Bounding the gap between quantum and deterministic query complexity

Question

Although exponential separations between bounded-error quantum query complexity ($Q(f)$) and deterministic query complexity ($D(f)$) or bounded-error randomized query complexity ($R(f)$) are known, they only apply to certain partial functions. If the partial functions have some special structures then they are also polynomially related with $D(f) = O(Q(f)^9))$. However, I am mostly concerned about total functions.

In a classic paper it was shown that $D(f)$ is bounded by $O(Q(f)^6)$ for total functions, $O(Q(f)^4)$ for monotone total functions, and $O(Q(f)^2)$ for symmetric total functions. However, no greater than quadratic separations are known for these sort of functions (this separation is achieved by $OR$ for example). As far as I understand, most people conjecture that for total functions we have $D(f) = O(Q(f)^2)$. Under what conditions has this conjecture been proven (apart from symmetric functions)? What is the best current bounds on decision-tree complexity in terms of quantum query complexity for total functions?

Answer 1

As far as I know, the general bounds you state are essentially the best known. Changing the model slightly, Midrijanis has shown the bound that $D(f) = O(Q_E(f))^3$, where $Q_E(f)$ is the exact quantum query complexity of $f$; there are also tighter bounds known in terms of one-sided error (see Section 6 of this paper).

In terms of more specific, but still general, classes of functions, there is a paper of Barnum and Saks which shows that all read-once functions on $n$ variables have quantum query complexity $\Omega(\sqrt{n})$.

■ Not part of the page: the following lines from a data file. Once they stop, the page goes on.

import Mathlib
import Summits.NavierStokesRegularity.FluidComputer.AbcClassIIEigenpair
import Summits.NavierStokesRegularity.FluidComputer.BorderedEigenpairApproxInverse

/-!
# GROUP-B END-TO-END ON THE MODEL, CLASS II — from the certifiers' FLOAT-INVERSE DATA
(profile-cert-3 g7, cell `ns-blowup`, 2026-08-27)

HONEST FRAMING (human rulings D-0035/D-0074): nothing here is a claim about Navier–Stokes blow-up.
WHAT THIS IS NOT: not NS evidence. MODEL lane (NS linearised about the forced ABC flow `abcFlow 1 1 1`,
class II, instab4's orbit basis `bfam` / real matrix `amat`); no certificate, number or census word
moves. `AbcClassIIEigenpair.isLinNSEigenvalue_near_of_nested_certificate` with the posited EXACT bordered
left inverse `Binv`, its bounds `α, β_B, β_C', g_B` and the `Binv`-shell number REPLACED by the data the
3-B-nested certifiers actually print (cert3.py `run_row` steps 7–12 = docstring l.8–16; impl-1 (c4)/(N3)–(N5);
impl-2 i3cert): a linear float inverse `X̃` of the bordered Galerkin matrix of `amat` on `cubeIdx K`
(border `ṽ_h`) with `θ ≥ ‖I − X̃Â₀‖₂`, `θ < 1`, `‖X̃‖ ≤ nX`, `‖X̃[−B·;0]‖ ≤ yB`, `‖B‖ ≤ nB`,
`‖C(X̃·)₁‖ ≤ yC`, `‖C‖ ≤ nC` (rows `K_ext = (nbr(cubeIdx K) ∪ cubeIdx K_V) ∖ cubeIdx K`), the `μ`-row
`‖(X̃·)₂‖ ≤ xmu`, `‖(X̃[B·;0])₂‖ ≤ ygB`, the shell number `MU2X` certified for the shell matrix built with
`X̃`'s block, and the derived constants `α = nX/(1−θ)`, `δ = αθ`, `β_B = yB + nB δ`,
`β_C' = yC + nC δ + nt (xmu + δ)`, `g_B = ygB + nB δ`, `MU2 = MU2X − nB nC δ` — via
`BorderedEigenpairApproxInverse.exists_borderedInverse_of_approx` (p480957). Conclusion verbatim
(existence within `2 M r₀` of `λ̃` + `Torus.IsLinNSEigenvalue`, isolation in coordinates, reality).
Mathlib + the two files named; no new definitions. bears_on LADDER-NS N5 / Z4-a(1). [folklore].
-/

noncomputable section

open scoped BigOperators ComplexConjugate InnerProductSpace
open Finset

namespace Summit.NavierStokesRegularity.FluidComputer.AbcClassIIEigenpair

open Literature.Analysis.FunctionSpaces Literature.Analysis.FunctionSpaces.Torus
open Literature.Analysis.FluidPDE
open Summit.NavierStokesRegularity.FluidComputer.AbcClassII

/-- **GROUP-B END-TO-END ON THE MODEL (class II) from float-inverse data.** See the module docstring. -/
theorem isLinNSEigenvalue_near_of_nested_certificate_of_approx_inverse {R : ℝ} (hR : 1 ≤ R)
    (K Kv : ℕ) (lt : ℂ)
    (vt : Idx → ℂ) (hvt0 : ∀ i, i ∉ cubeIdx Kv → vt i = 0)
    {r₀ nt : ℝ} (hr₀ : 0 ≤ r₀) (hnt : 0 ≤ nt)
    (hres : ∑ i ∈ cubeIdx Kv ∪ (cubeIdx Kv).biUnion nbrIdx,
      ‖(if i ∈ cubeIdx Kv then (lt - ((-(onormSq i.1 / R) : ℝ) : ℂ)) * vt i else 0) -
        ∑ j ∈ cubeIdx Kv, ((amat i j : ℝ) : ℂ) * vt j‖ ^ 2 ≤ r₀ ^ 2)
    (hntb : ∑ i ∈ cubeIdx Kv \ cubeIdx K, ‖vt i‖ ^ 2 ≤ nt ^ 2)
    -- the float inverse of the bordered Galerkin matrix and its certified data
    (X : ((↥(cubeIdx K) → ℂ) × ℂ) →ₗ[ℂ] ((↥(cubeIdx K) → ℂ) × ℂ))
    {θ nX yB nB yC nC xmu ygB MU2X : ℝ}
    (hθ0 : 0 ≤ θ) (hθ1 : θ < 1) (hnX0 : 0 ≤ nX) (hyB0 : 0 ≤ yB) (hnB0 : 0 ≤ nB)
    (hyC0 : 0 ≤ yC) (hnC0 : 0 ≤ nC) (hxmu0 : 0 ≤ xmu) (hygB0 : 0 ≤ ygB)
    (hθ : ∀ (c : ↥(cubeIdx K) → ℂ) (m : ℂ),
      ∑ j : ↥(cubeIdx K), ‖c j - (X (fun i : ↥(cubeIdx K) =>
          (lt - ((-(onormSq i.1.1 / R) : ℝ) : ℂ)) * c i -
          ∑ j : ↥(cubeIdx K), ((amat i j : ℝ) : ℂ) * c j + m * vt i,
          ∑ i : ↥(cubeIdx K), conj (vt i) * c i)).1 j‖ ^ 2 +
        ‖m - (X (fun i : ↥(cubeIdx K) =>
          (lt - ((-(onormSq i.1.1 / R) : ℝ) : ℂ)) * c i -
          ∑ j : ↥(cubeIdx K), ((amat i j : ℝ) : ℂ) * c j + m * vt i,
          ∑ i : ↥(cubeIdx K), conj (vt i) * c i)).2‖ ^ 2 ≤
        θ ^ 2 * (∑ j : ↥(cubeIdx K), ‖c j‖ ^ 2 + ‖m‖ ^ 2))
    (hnX : ∀ (c : ↥(cubeIdx K) → ℂ) (g : ℂ),
      ∑ j : ↥(cubeIdx K), ‖(X (c, g)).1 j‖ ^ 2 + ‖(X (c, g)).2‖ ^ 2 ≤
        nX ^ 2 * (∑ j : ↥(cubeIdx K), ‖c j‖ ^ 2 + ‖g‖ ^ 2))
    (hyB : ∀ e : Idx → ℂ,
      ∑ j : ↥(cubeIdx K), ‖(X (fun i : ↥(cubeIdx K) => -∑ j ∈ nbrIdx i \ cubeIdx K,
          ((amat i j : ℝ) : ℂ) * e j, 0)).1 j‖ ^ 2 +
        ‖(X (fun i : ↥(cubeIdx K) => -∑ j ∈ nbrIdx i \ cubeIdx K,
          ((amat i j : ℝ) : ℂ) * e j, 0)).2‖ ^ 2 ≤
        yB ^ 2 * ∑ j ∈ (cubeIdx K).biUnion nbrIdx \ cubeIdx K, ‖e j‖ ^ 2)
    (hnB : ∀ e : Idx → ℂ,
      ∑ i : ↥(cubeIdx K), ‖∑ j ∈ nbrIdx i \ cubeIdx K, ((amat i j : ℝ) : ℂ) * e j‖ ^ 2 ≤
        nB ^ 2 * ∑ j ∈ (cubeIdx K).biUnion nbrIdx \ cubeIdx K, ‖e j‖ ^ 2)
    (hyC : ∀ (c : ↥(cubeIdx K) → ℂ) (g : ℂ),
      ∑ i ∈ ((cubeIdx K).biUnion nbrIdx ∪ cubeIdx Kv) \ cubeIdx K,
        ‖∑ j : ↥(cubeIdx K), ((amat i j : ℝ) : ℂ) * (X (c, g)).1 j‖ ^ 2 ≤
        yC ^ 2 * (∑ j : ↥(cubeIdx K), ‖c j‖ ^ 2 + ‖g‖ ^ 2))
    (hnC : ∀ z : ↥(cubeIdx K) → ℂ,
      ∑ i ∈ ((cubeIdx K).biUnion nbrIdx ∪ cubeIdx Kv) \ cubeIdx K,
        ‖∑ j : ↥(cubeIdx K), ((amat i j : ℝ) : ℂ) * z j‖ ^ 2 ≤
        nC ^ 2 * ∑ j : ↥(cubeIdx K), ‖z j‖ ^ 2)
    (hxmu : ∀ (c : ↥(cubeIdx K) → ℂ) (g : ℂ),
      ‖(X (c, g)).2‖ ^ 2 ≤ xmu ^ 2 * (∑ j : ↥(cubeIdx K), ‖c j‖ ^ 2 + ‖g‖ ^ 2))
    (hygB : ∀ e : Idx → ℂ,
      ‖(X (fun i : ↥(cubeIdx K) => ∑ j ∈ nbrIdx i \ cubeIdx K,
          ((amat i j : ℝ) : ℂ) * e j, 0)).2‖ ^ 2 ≤
        ygB ^ 2 * ∑ j ∈ (cubeIdx K).biUnion nbrIdx \ cubeIdx K, ‖e j‖ ^ 2)
    (hshellX : ∀ e : Idx → ℂ, (∀ i ∈ cubeIdx K, e i = 0) →
      MU2X * ∑ i ∈ cubeIdx (K + 1) \ cubeIdx K, ‖e i‖ ^ 2 ≤
        ∑ i ∈ cubeIdx (K + 1) \ cubeIdx K, (lt.re - (-(onormSq i.1 / R)) - Real.sqrt 2) * ‖e i‖ ^ 2 -
        RCLike.re (∑ i ∈ (cubeIdx K).biUnion nbrIdx \ cubeIdx K,
          conj (∑ j : ↥(cubeIdx K), ((amat i j : ℝ) : ℂ) *
            (X (fun i : ↥(cubeIdx K) => ∑ j ∈ nbrIdx i \ cubeIdx K,
              ((amat i j : ℝ) : ℂ) * e j, 0)).1 j) * e i))
    -- the derived constants, the tail constant and the closing inequalities
    {α δ βB βC gB MU2 μ M : ℝ} (hαdef : α = nX / (1 - θ)) (hδdef : δ = α * θ)
    (hβBdef : βB = yB + nB * δ) (hβCdef : βC = yC + nC * δ + nt * (xmu + δ))
    (hgBdef : gB = ygB + nB * δ) (hMU2def : MU2 = MU2X - nB * nC * δ)
    (htailK : MU2 ≤ lt.re + ((K : ℝ) + 2) ^ 2 / R - Real.sqrt 2)
    (hμdef : μ = MU2 - gB * nt) (hμ : 0 < μ)
    (hMdef : M = √((1 + βC ^ 2) / μ ^ 2 + (α + βB * √(1 + βC ^ 2) / μ) ^ 2))
    (hκ : 2 * Real.sqrt 2 * M ^ 2 * r₀ < 1) :
    ∃ lam : ℂ, ‖lam - lt‖ ≤ 2 * M * r₀ ∧
      Torus.IsLinNSEigenvalue (1 / (2 * Real.pi * R)) (Torus.abcFlow 1 1 1) (2 * Real.pi * lam) ∧
      (∀ z : ℂ, z ≠ lam → ‖z - lam‖ < (1 - 2 * Real.sqrt 2 * M ^ 2 * r₀) / M →
        ∀ w : Idx → ℂ, (Summable fun i : Idx => (1 + onormSq i.1 / R) ^ 2 * ‖w i‖ ^ 2) →
          (∀ i : Idx, ((-(onormSq i.1 / R) : ℝ) : ℂ) * w i +
            ∑ j ∈ nbrIdx i, ((amat i j : ℝ) : ℂ) * w j = z * w i) → w = 0) ∧
      (lt.im = 0 → 2 * (2 * M * r₀) < (1 - 2 * Real.sqrt 2 * M ^ 2 * r₀) / M → lam.im = 0) := by
  classical
  -- the outer shell `nbr(cubeIdx K) ∖ cubeIdx K` sits inside the sup-norm shell and inside `K_ext`
  have hKc : (cubeIdx K).biUnion nbrIdx \ cubeIdx K ⊆
      ((cubeIdx K).biUnion nbrIdx ∪ cubeIdx Kv) \ cubeIdx K :=
    Finset.sdiff_subset_sdiff Finset.subset_union_left le_rfl
  have hKsh : (cubeIdx K).biUnion nbrIdx \ cubeIdx K ⊆ cubeIdx (K + 1) \ cubeIdx K := by
    intro j hj
    rw [Finset.mem_sdiff, Finset.mem_biUnion] at hj
    obtain ⟨⟨i, hi, hij⟩, hjK⟩ := hj
    refine Finset.mem_sdiff.mpr ⟨mem_cubeIdx.mpr ?_, hjK⟩
    exact (osupNorm_le_of_mem_nbrIdx hij).2.trans (Nat.add_le_add_right (mem_cubeIdx.mp hi) 1)
  have hntc : ∑ i ∈ ((cubeIdx K).biUnion nbrIdx ∪ cubeIdx Kv) \ cubeIdx K, ‖vt i‖ ^ 2 ≤ nt ^ 2 := by
    rw [← Finset.sum_subset (Finset.sdiff_subset_sdiff Finset.subset_union_right le_rfl)
      (fun i hi hi' => by
        rw [Finset.mem_sdiff] at hi hi'
        have : i ∉ cubeIdx Kv := fun h => hi' ⟨h, hi.2⟩
        rw [hvt0 i this, norm_zero, zero_pow two_ne_zero])]
    exact hntb
  obtain ⟨Binv, hBinv, hαM, hβBM, hβCM, hgBM, hshellM⟩ :=
    BorderedEigenpairApproxInverse.exists_borderedInverse_of_approx (cubeIdx K) nbrIdx
      (((cubeIdx K).biUnion nbrIdx ∪ cubeIdx Kv) \ cubeIdx K) (cubeIdx (K + 1) \ cubeIdx K) hKc hKsh
      (fun i j => ((amat i j : ℝ) : ℂ)) (fun i => lt - ((-(onormSq i.1 / R) : ℝ) : ℂ)) vt
      (fun i => lt.re - (-(onormSq i.1 / R)) - Real.sqrt 2) X hθ0 hθ1 hnX0 hyB0 hnB0 hyC0 hnC0
      hxmu0 hygB0 hnt hθ hnX hyB hnB hyC hnC hxmu hygB hntc hshellX hαdef hδdef hβBdef hβCdef
      hgBdef hMU2def
  have hα : 0 ≤ α := by rw [hαdef]; exact div_nonneg hnX0 (by linarith)
  have hδ : 0 ≤ δ := by rw [hδdef]; positivity
  have hβB : 0 ≤ βB := by rw [hβBdef]; positivity
  have hβC : 0 ≤ βC := by rw [hβCdef]; positivity
  have hgB : 0 ≤ gB := by rw [hgBdef]; positivity
  exact isLinNSEigenvalue_near_of_nested_certificate hR K Kv lt vt hvt0 hr₀ hnt hres hntb Binv hBinv
    hα hβB hβC hgB hαM hβBM hβCM hgBM hshellM htailK hμdef hμ hMdef hκ

end Summit.NavierStokesRegularity.FluidComputer.AbcClassIIEigenpair

end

Although this progress has been limited, there has been considerable progress in lower bounding the quantum query complexity of specific functions; see this review for details (or e.g. the more recent paper of Reichardt, which proves that the most general version of the ''adversary'' bound characterises quantum query complexity).

Answer 2

I like Ashley Montanaro's answer, but I thought I would also include a set of functions for which the conjecture is known.

A set of functions which is often of interest is functions with constant-sized 1-certificates. This class of problems includes things like $OR$, distinctness, collision, triangle-finding and many other problems (not in the HSP-family) which have been shown to have query complexity separations.

For a constant-sized 1-certificate total function $f$, we have $D(f) = O(Q(f)^2)$.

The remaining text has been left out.